__REQUIRED ACTION__: Find every line in the listing below that includes the word "satisfying", then give only how many there are.
-- INPUT DATA follows --
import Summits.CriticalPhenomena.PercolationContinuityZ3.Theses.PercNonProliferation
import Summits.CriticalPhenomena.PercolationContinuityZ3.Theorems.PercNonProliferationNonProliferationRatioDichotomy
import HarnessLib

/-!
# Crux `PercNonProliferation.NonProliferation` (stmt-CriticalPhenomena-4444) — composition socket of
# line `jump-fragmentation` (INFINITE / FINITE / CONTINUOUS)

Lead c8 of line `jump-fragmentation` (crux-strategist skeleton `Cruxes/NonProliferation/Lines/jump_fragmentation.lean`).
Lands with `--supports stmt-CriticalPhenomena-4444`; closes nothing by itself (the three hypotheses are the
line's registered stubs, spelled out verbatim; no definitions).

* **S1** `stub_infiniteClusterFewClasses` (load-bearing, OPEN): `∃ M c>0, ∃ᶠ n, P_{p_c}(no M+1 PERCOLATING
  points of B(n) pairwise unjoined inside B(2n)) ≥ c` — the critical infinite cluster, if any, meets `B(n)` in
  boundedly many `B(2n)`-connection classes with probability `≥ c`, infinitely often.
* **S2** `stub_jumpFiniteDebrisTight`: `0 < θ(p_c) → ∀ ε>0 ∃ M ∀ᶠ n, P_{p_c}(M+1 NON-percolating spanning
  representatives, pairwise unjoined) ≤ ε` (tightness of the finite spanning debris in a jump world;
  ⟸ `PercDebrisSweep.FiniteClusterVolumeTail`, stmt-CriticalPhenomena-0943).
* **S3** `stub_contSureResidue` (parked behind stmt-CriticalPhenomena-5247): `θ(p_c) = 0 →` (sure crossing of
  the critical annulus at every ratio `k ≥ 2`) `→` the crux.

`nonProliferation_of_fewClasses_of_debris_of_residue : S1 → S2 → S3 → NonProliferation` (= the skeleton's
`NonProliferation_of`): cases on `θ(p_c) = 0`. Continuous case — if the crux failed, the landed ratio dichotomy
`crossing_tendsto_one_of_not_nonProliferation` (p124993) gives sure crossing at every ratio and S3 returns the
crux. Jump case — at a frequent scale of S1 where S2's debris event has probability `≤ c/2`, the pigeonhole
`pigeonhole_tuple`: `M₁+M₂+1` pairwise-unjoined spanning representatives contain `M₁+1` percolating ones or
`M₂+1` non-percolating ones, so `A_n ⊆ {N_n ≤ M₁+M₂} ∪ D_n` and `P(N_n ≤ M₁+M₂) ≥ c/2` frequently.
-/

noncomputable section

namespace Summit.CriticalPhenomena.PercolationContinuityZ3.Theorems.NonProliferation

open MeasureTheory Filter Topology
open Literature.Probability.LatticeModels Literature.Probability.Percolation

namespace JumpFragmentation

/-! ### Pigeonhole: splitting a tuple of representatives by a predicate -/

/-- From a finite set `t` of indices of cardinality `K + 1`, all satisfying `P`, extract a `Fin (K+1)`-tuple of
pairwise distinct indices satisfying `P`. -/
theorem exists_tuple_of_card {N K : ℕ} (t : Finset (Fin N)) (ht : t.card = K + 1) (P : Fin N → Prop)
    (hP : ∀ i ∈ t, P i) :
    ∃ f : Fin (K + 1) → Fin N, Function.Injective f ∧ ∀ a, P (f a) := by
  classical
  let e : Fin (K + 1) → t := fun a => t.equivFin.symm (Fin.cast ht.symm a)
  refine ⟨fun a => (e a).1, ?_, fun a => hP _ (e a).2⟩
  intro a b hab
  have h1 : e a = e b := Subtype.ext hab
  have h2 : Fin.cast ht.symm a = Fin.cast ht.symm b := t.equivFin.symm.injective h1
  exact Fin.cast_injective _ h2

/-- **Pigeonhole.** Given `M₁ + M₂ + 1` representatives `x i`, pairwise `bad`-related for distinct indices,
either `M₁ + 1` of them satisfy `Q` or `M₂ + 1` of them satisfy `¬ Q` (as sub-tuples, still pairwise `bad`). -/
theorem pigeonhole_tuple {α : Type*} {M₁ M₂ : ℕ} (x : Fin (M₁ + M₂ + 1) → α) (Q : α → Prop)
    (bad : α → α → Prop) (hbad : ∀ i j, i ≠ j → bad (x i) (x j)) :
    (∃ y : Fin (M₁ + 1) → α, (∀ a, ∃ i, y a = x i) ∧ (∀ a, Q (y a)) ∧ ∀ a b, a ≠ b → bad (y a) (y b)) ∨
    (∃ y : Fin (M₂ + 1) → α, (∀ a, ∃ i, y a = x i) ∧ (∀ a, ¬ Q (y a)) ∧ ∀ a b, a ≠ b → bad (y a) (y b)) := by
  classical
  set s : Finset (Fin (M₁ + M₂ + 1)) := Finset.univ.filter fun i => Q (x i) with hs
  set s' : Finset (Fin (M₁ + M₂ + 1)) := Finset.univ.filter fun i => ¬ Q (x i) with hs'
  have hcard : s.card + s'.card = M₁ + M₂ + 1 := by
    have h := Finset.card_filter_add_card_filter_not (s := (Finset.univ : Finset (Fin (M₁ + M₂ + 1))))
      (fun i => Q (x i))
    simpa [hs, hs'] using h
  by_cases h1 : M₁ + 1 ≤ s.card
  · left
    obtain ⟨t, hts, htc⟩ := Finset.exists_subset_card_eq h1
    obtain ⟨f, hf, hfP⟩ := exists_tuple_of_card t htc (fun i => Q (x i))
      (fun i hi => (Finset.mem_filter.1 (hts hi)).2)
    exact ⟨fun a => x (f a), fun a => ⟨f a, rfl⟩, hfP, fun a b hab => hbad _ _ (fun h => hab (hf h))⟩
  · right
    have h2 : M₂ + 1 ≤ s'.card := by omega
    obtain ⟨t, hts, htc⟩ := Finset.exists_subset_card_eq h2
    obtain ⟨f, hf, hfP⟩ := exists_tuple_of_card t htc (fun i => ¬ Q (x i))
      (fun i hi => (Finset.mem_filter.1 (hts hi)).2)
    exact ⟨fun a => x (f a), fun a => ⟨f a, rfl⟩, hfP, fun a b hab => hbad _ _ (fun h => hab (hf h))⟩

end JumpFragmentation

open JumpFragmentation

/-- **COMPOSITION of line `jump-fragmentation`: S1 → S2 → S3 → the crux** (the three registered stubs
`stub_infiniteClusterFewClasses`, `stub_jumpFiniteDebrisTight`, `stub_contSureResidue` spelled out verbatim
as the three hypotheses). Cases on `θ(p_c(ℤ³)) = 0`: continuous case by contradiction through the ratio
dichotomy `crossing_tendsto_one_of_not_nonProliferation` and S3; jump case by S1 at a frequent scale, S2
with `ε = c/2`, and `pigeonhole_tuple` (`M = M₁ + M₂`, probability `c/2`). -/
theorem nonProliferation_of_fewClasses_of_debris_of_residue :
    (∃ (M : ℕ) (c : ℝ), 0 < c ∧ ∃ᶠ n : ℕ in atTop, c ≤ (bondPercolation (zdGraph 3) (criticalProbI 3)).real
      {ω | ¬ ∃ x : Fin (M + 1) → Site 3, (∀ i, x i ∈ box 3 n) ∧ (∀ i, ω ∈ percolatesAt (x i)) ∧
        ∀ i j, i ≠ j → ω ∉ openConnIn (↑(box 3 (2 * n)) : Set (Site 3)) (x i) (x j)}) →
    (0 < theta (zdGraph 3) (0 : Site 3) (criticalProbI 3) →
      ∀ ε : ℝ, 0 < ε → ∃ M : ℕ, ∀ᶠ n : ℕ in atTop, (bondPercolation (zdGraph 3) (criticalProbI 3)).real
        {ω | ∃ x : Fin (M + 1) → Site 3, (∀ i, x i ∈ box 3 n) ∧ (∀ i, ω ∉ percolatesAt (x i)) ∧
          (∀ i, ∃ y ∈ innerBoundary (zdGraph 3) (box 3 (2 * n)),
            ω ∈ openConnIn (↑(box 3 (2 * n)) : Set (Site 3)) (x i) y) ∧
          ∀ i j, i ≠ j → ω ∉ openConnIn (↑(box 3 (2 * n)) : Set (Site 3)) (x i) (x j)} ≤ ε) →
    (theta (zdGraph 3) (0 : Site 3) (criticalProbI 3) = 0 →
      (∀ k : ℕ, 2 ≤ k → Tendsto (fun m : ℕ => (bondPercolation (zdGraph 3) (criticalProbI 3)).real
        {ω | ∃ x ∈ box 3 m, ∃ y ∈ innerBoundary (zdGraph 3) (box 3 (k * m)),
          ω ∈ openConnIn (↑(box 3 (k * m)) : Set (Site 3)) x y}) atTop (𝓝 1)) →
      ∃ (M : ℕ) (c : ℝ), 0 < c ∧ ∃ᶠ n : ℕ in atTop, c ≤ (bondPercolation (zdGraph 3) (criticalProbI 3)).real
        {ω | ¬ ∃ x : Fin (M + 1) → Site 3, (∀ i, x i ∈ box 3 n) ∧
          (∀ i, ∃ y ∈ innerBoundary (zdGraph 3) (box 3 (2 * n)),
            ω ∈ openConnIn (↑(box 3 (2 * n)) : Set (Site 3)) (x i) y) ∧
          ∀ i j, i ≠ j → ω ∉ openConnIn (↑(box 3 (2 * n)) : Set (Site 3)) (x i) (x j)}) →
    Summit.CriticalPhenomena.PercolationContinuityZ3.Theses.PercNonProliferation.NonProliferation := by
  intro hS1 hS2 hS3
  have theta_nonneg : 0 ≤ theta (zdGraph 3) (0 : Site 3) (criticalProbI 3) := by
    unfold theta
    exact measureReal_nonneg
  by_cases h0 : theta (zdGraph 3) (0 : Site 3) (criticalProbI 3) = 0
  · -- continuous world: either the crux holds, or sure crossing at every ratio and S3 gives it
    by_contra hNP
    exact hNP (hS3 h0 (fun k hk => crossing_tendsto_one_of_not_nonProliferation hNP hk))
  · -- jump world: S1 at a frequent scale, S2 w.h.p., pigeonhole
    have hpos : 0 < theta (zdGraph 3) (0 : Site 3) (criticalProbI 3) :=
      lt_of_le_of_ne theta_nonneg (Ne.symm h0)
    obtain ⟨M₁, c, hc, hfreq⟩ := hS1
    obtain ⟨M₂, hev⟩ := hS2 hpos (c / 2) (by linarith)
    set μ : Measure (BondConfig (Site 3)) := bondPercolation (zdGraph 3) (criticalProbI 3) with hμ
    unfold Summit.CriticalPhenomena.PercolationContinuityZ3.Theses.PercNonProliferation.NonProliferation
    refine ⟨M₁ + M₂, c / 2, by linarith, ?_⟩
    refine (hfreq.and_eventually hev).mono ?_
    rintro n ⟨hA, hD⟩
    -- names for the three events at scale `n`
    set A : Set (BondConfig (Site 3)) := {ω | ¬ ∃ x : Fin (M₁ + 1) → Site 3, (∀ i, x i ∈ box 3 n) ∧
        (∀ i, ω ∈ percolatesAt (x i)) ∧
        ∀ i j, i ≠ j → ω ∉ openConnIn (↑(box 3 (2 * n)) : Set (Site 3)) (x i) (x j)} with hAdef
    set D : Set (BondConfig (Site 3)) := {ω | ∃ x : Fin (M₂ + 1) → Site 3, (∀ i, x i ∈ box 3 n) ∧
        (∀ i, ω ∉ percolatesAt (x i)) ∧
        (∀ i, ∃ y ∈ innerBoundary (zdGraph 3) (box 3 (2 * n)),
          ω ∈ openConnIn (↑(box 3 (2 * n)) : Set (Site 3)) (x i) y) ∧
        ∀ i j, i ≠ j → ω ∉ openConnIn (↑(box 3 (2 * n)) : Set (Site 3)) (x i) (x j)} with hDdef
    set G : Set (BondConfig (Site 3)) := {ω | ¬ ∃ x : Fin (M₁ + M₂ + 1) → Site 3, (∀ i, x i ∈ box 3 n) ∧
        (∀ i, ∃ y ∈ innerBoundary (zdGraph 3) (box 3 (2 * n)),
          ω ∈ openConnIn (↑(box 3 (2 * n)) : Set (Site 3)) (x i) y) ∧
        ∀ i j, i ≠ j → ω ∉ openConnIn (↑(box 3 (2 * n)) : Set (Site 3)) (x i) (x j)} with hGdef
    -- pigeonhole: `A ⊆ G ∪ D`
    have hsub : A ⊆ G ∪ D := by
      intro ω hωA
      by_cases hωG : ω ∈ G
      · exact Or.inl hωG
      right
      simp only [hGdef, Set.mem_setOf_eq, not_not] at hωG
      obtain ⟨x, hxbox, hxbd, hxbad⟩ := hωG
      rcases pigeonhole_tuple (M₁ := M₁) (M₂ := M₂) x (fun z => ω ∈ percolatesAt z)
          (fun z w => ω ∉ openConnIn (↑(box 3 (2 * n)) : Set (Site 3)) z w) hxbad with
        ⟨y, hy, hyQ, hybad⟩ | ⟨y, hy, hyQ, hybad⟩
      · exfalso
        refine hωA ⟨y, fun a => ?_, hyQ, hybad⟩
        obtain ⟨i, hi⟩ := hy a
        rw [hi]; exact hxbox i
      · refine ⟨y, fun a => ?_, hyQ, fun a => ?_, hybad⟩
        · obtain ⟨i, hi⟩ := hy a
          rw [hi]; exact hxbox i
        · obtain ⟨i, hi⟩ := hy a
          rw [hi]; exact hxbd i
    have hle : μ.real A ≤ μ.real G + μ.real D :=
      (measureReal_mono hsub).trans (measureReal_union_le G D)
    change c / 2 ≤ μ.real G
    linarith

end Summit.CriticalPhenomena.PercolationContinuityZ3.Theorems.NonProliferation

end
-- INPUT DATA concluded --
__TASK SOLUTION__: 2